Star Trek Writer Reveals How Fights With Patrick Stewart Changed The Story

Patrick Stewart had epic clashes during the making of a fan-favorite Star Trek movie!

By Michileen Martin | Updated

patrick stewart picard

First released in 1996, Star Trek: First Contact turns 25 this year and the film’s co-writer Ronald D. Moore has been fielding a lot of interviews lately and telling some interesting behind-the-scenes stories. For example, earlier this month he revealed Marlon Brando apparently expressed interest in playing the villain for First Contact‘s predecessor — 1994’s Star Trek: Generations (Malcom McDowell ultimately landed the role instead). More recently, he’s revealed how Patrick Stewart’s clashes with Moore and others ended up changing the trajectory of First Contact.

Speaking to The Hollywood Reporter, Moore said things got tense between Patrick Stewart and the Star Trek: First Contact writers when the actor wanted rewrites for some of his scenes. Rather than talk to him or co-writer Brannon Braga, Moore said Stewart went directly to First Contact producer Rick Berman and asked to bring in his own writer. Berman agreed and Moore and Braga were, in Moore’s words, “not happy.”

Moore didn’t reveal who Patrick Stewart’s writer was, what the actor wanted rewritten, or the nature of the changes — but ultimately it didn’t matter. For whatever reason, the new screenwriter’s rewrites were deemed unusable and Moore and Braga were brought back in. Moore said while Stewart was filming in Arizona, the actor told him and Braga something along the lines of, “It’s good to see you. I hope that we can all move on from the things that have happened, and now let’s just concentrate on the work.” Moore said he understood it was the closest to an apology he would get from Stewart, and he “accepted it in the spirit it was given.”

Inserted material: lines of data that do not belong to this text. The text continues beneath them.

namespace Summit.HubbardSuperconductivity.HubbardSuperconductivity.Theorems.TwoPointAssembly

set_option linter.dupNamespace false -- summit = problem name (single-conjunct summit), D-0017

open Real Finset Filter Topology MeasureTheory Literature.MathematicalPhysics.QuantumLattice Literature.Probability.LatticeModels
open Literature.Analysis.Fourier.TrigApprox
open Summit.HubbardSuperconductivity.HubbardSuperconductivity.Theorems.DispersionFlow
open Summit.HubbardSuperconductivity.HubbardSuperconductivity.Theorems.KLRegimeSplit
open Summit.HubbardSuperconductivity.HubbardSuperconductivity.Theorems.KLProgrammeLegKernels

/-! ## §1 One Jackson frame: the coefficient weight is linear in `sup |F|` -/

section Jackson

variable {F : (Fin 2 → ℝ) → ℝ}

/-- **`coeffNorm r (𝒥_d F) ≤ 4(2d+1)(1+4d)^r·A`** for continuous `F` with `|F| ≤ A` everywhere (`|ĵ_k| ≤ 1/π`, finite Bessel
`Σ_{k,l ≤ 2d}|A_F(k,l)| ≤ 4π²(2d+1)A`, `(1+k+l)^r ≤ (1+4d)^r` on the degree square). -/
theorem coeffNorm_jacksonFrame_le (d : ℕ) (hF : Continuous F) {A : ℝ} (hA : ∀ p, |F p| ≤ A) (r : ℕ) :
    (jacksonFrame d F).coeffNorm r ≤ 4 * (2 * d + 1) * (1 + 4 * d) ^ r * A := by
  have hA0 : 0 ≤ A := (abs_nonneg _).trans (hA 0)
  have hS := sum_abs_cosMoment_le hF hA (d + d)
  unfold TrigPolyC4v.coeffNorm
  have hdeg : (jacksonFrame d F).degree = d + d := rfl
  rw [hdeg]
  have hterm : ∀ m ∈ range (d + d + 1), ∀ n ∈ range (d + d + 1),
      (1 + m + n : ℝ) ^ r * |(jacksonFrame d F).coeff m n| ≤ (1 + 4 * d : ℝ) ^ r * (1 / π ^ 2) * |cosMoment F m n| := by
    intro m hm n hn
    have hm' : m ≤ d + d := Nat.lt_succ_iff.mp (mem_range.mp hm)
    have hn' : n ≤ d + d := Nat.lt_succ_iff.mp (mem_range.mp hn)
    show (1 + m + n : ℝ) ^ r * |jkerCoeff d m * jkerCoeff d n * cosMoment F m n| ≤ _
    rw [abs_mul, abs_mul]
    have h1 : (1 + m + n : ℝ) ^ r ≤ (1 + 4 * d : ℝ) ^ r := by
      apply pow_le_pow_left₀ (by positivity)
      have : (m : ℝ) ≤ d + d := by exact_mod_cast hm'
      have : (n : ℝ) ≤ d + d := by exact_mod_cast hn'
      linarith
    have h2 : |jkerCoeff d m| * |jkerCoeff d n| ≤ 1 / π * (1 / π) :=
      mul_le_mul (abs_jkerCoeff_le d hm') (abs_jkerCoeff_le d hn') (abs_nonneg _) (by positivity)
    calc (1 + m + n : ℝ) ^ r * (|jkerCoeff d m| * |jkerCoeff d n| * |cosMoment F m n|)
        ≤ (1 + 4 * d : ℝ) ^ r * (1 / π * (1 / π) * |cosMoment F m n|) :=
          mul_le_mul h1 (mul_le_mul_of_nonneg_right h2 (abs_nonneg _)) (by positivity) (by positivity)
      _ = (1 + 4 * d : ℝ) ^ r * (1 / π ^ 2) * |cosMoment F m n| := by ring
  calc ∑ m ∈ range (d + d + 1), ∑ n ∈ range (d + d + 1), (1 + m + n : ℝ) ^ r * |(jacksonFrame d F).coeff m n|
      ≤ ∑ m ∈ range (d + d + 1), ∑ n ∈ range (d + d + 1), (1 + 4 * d : ℝ) ^ r * (1 / π ^ 2) * |cosMoment F m n| :=
        sum_le_sum fun m hm => sum_le_sum fun n hn => hterm m hm n hn
    _ = (1 + 4 * d : ℝ) ^ r * (1 / π ^ 2) * ∑ κ ∈ range (d + d + 1) ×ˢ range (d + d + 1), |cosMoment F κ.1 κ.2| := by
        rw [sum_product, mul_sum]
        exact sum_congr rfl fun m _ => by rw [mul_sum]
    _ ≤ (1 + 4 * d : ℝ) ^ r * (1 / π ^ 2) * (4 * π ^ 2 * ((d + d : ℕ) + 1) * A) :=
        mul_le_mul_of_nonneg_left hS (by positivity)
    _ = 4 * (2 * d + 1) * (1 + 4 * d) ^ r * A := by
        have hπ : π ≠ 0 := Real.pi_ne_zero
        field_simp
        push_cast
        ring

end Jackson

/-- **The tube extension does not increase the sup**: `|E_μ f p| ≤ A` whenever `|f| ≤ A` everywhere (`f` interval-integrable) — the case `g = 0` of
`abs_klFrameExtFn_sub_klFrameExtFn_le` (`E_μ 0 = 0`). -/
theorem abs_klFrameExtFn_le_of_forall (μ : ℝ) {f : ℝ → ℝ} (hf : IntervalIntegrable f volume 0 (2 * π)) {A : ℝ} (hA : ∀ θ, |f θ| ≤ A)
    (p : Fin 2 → ℝ) : |klFrameExtFn μ f p| ≤ A := by
  have h := abs_klFrameExtFn_sub_klFrameExtFn_le μ hf (g := fun _ => (0 : ℝ)) intervalIntegrable_const (ε := A)
    (fun θ => by simpa using hA θ) p
  rwa [klFrameExtFn_zero, sub_zero] at h

/-! ## §2 Data level: sups of the readings ⇒ coefficient weights of the flow frames, every order -/

section Data

variable {L M : ℕ} [NeZero L] [NeZero M] {β U μ : ℝ}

While the conflict over the rewrites seems to have been one of the most heated clashes over changes Patrick Stewart wanted or Star Trek: First Contact, the film was changed in other ways over the actor’s objections. In one case, Moore and co. agreed that Stewart’s suggestions made First Contact a better film. In another case, the change was made just because of the actor’s costume preferences.

star trek: first contact

In Star Trek: First Contact, the Enterprise and her crew follow the Borg back in time to the 21st century. The villains are hoping to stop humanity’s first contact with the Vulcans, thereby preventing the creation of the United Federation of Planets or Starfleet. Moore told THR that early in the development process the writers wanted to go back in time to the Renaissance (roughly between the 14th and 17th centuries), but “that quickly got shot down because there was no way Patrick was going to wear tights again.” Moore was referencing the infamous Star Trek: The Next Generation season 4 episode “Qpid” in which Patrick Stewart’s Picard and the rest of the crew are transported to Sherwood Forest by the trickster Q (John de Lancie) and forced to assume the roles of Robin Hood and his Merry Men.

Another thing that changed was which character was in the middle of the action. The Enterprise crew is split in First Contact with Commander Riker (Jonathan Frakes) coordinating the efforts to make sure first contact with the Vulcans is achieved as history dictates. Meanwhile, on board the Enterprise in orbit of Earth, Captain Picard leads the conflict against the Borg who are attempting to assimilate the ship. But originally, Moore told THR, Riker and Picard’s positions were switched with Picard on Earth and Riker fighting the Borg.

But Patrick Stewart wanted to be the one leading the fight against the villains, and producer Rick Berman let the writers know that. Moore recalled how much the actor enjoyed making the season 6 TNG episode “Starship Mine” — which is often compared to Die Hard — in which Picard, alone, stops the efforts of criminals who take over the ship. Regardless of Stewart’s preferences, however, Moore said once he got the word, he realized having Picard on the ship was the right move anyway. He told THR, “Brannon [Braga] and I just immediately went: ‘That’s better. That makes more sense.’ So we flipped it.”